/-- **If at most `#(R/𝔭)` maximal ideals of the Dedekind domain `D` contain `J = 𝔭D ≠ 0`, then some `x ∈ 𝔭` has
`J ⊆ f(x)D + J²`** — `f(x)` generates `J` locally at every prime («`xS_m = mS_m`»).  Proof: the elements of `𝔭`
failing at the maximal `𝔔 ⊇ J` form the ideal `B_𝔔 = 𝔭 ∩ f⁻¹(J𝔔) ⊉ 𝔭`, which contains `𝔭²`; §1 applies to the
`B_𝔔`.  For at most two primes this is g29-#1's `exists_mem_map_le_span_singleton_sup_sq`; in general the bound
`r ≤ #(R/𝔭)` is where the finite residue field stops the printed argument. [cite: Greither1982TwoGenerator, §2
Thm. 2.1 (proof), p. 267] -/
theorem exists_mem_map_le_span_singleton_sup_sq_of_card_le {𝔭 : Ideal R} [h𝔭 : 𝔭.IsMaximal] [Finite (R ⧸ 𝔭)]
    (hJ0 : 𝔭.map f ≠ ⊥)
    (hq : ∀ 𝒬 : Finset (Ideal D), (∀ Q ∈ 𝒬, Q.IsMaximal ∧ 𝔭.map f ≤ Q) → 𝒬.card ≤ Nat.card (R ⧸ 𝔭)) :
    ∃ x ∈ 𝔭, 𝔭.map f ≤ Ideal.span {f x} ⊔ 𝔭.map f ^ 2 := by
  classical
  -- the finite set of maximal ideals above `J`
  set 𝒬 : Finset (Ideal D) := (Ideal.finite_factors hJ0).toFinset.image
    (fun v : HeightOneSpectrum D ↦ v.asIdeal) with h𝒬
  have hmem : ∀ Q : Ideal D, Q.IsMaximal → 𝔭.map f ≤ Q → Q ∈ 𝒬 := fun Q hQ hJQ ↦ by
    rw [h𝒬, Finset.mem_image]
    have hQ0 : Q ≠ ⊥ := fun h ↦ hJ0 (le_bot_iff.1 (h ▸ hJQ))
    exact ⟨⟨Q, hQ.isPrime, hQ0⟩, (Set.Finite.mem_toFinset _).2 (Ideal.dvd_iff_le.2 hJQ), rfl⟩
  have h𝒬max : ∀ Q ∈ 𝒬, Q.IsMaximal ∧ 𝔭.map f ≤ Q := fun Q hQ ↦ by
    rw [h𝒬, Finset.mem_image] at hQ
    obtain ⟨v, hv, rfl⟩ := hQ
    rw [Set.Finite.mem_toFinset] at hv
    exact ⟨v.isPrime.isMaximal v.ne_bot, Ideal.le_of_dvd hv⟩
  set g : Ideal D → Ideal R := fun Q ↦ 𝔭 ⊓ (𝔭.map f * Q).comap f with hg
  have hsq : ∀ B ∈ 𝒬.image g, 𝔭 * 𝔭 ≤ B := fun B hB ↦ by
    obtain ⟨Q, hQ, rfl⟩ := Finset.mem_image.1 hB
    refine le_inf Ideal.mul_le_right ?_
    rw [← Ideal.map_le_iff_le_comap, Ideal.map_mul]
    exact Ideal.mul_mono_right (h𝒬max Q hQ).2
  have hne : ∀ B ∈ 𝒬.image g, ¬ 𝔭 ≤ B := fun B hB hle ↦ by
    obtain ⟨Q, hQ, rfl⟩ := Finset.mem_image.1 hB
    obtain ⟨t, ht, htQ⟩ := exists_mem_map_not_mem_mul f hJ0 (h𝒬max Q hQ).1
    exact htQ (Ideal.mem_comap.1 (hle ht).2)
  obtain ⟨x, hx, hxB⟩ := exists_mem_forall_not_mem_of_card_le (𝔭 := 𝔭) (𝒬.image g)
    (Finset.card_image_le.trans (hq 𝒬 h𝒬max)) hsq hne
  refine ⟨x, hx, (le_span_singleton_sup_sq_or_exists_mem_mul f hJ0 hx).resolve_right ?_⟩
  rintro ⟨Q, hQ, hJQ, hxQ⟩
  exact hxB (g Q) (Finset.mem_image_of_mem g (hmem Q hQ hJQ)) ⟨hx, Ideal.mem_comap.2 hxQ⟩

-------------------------

◆ **TASK TO CARRY OUT**
Number of lines above with the word "obtain": supply it alone.

◆ **ANSWER SECTION**
5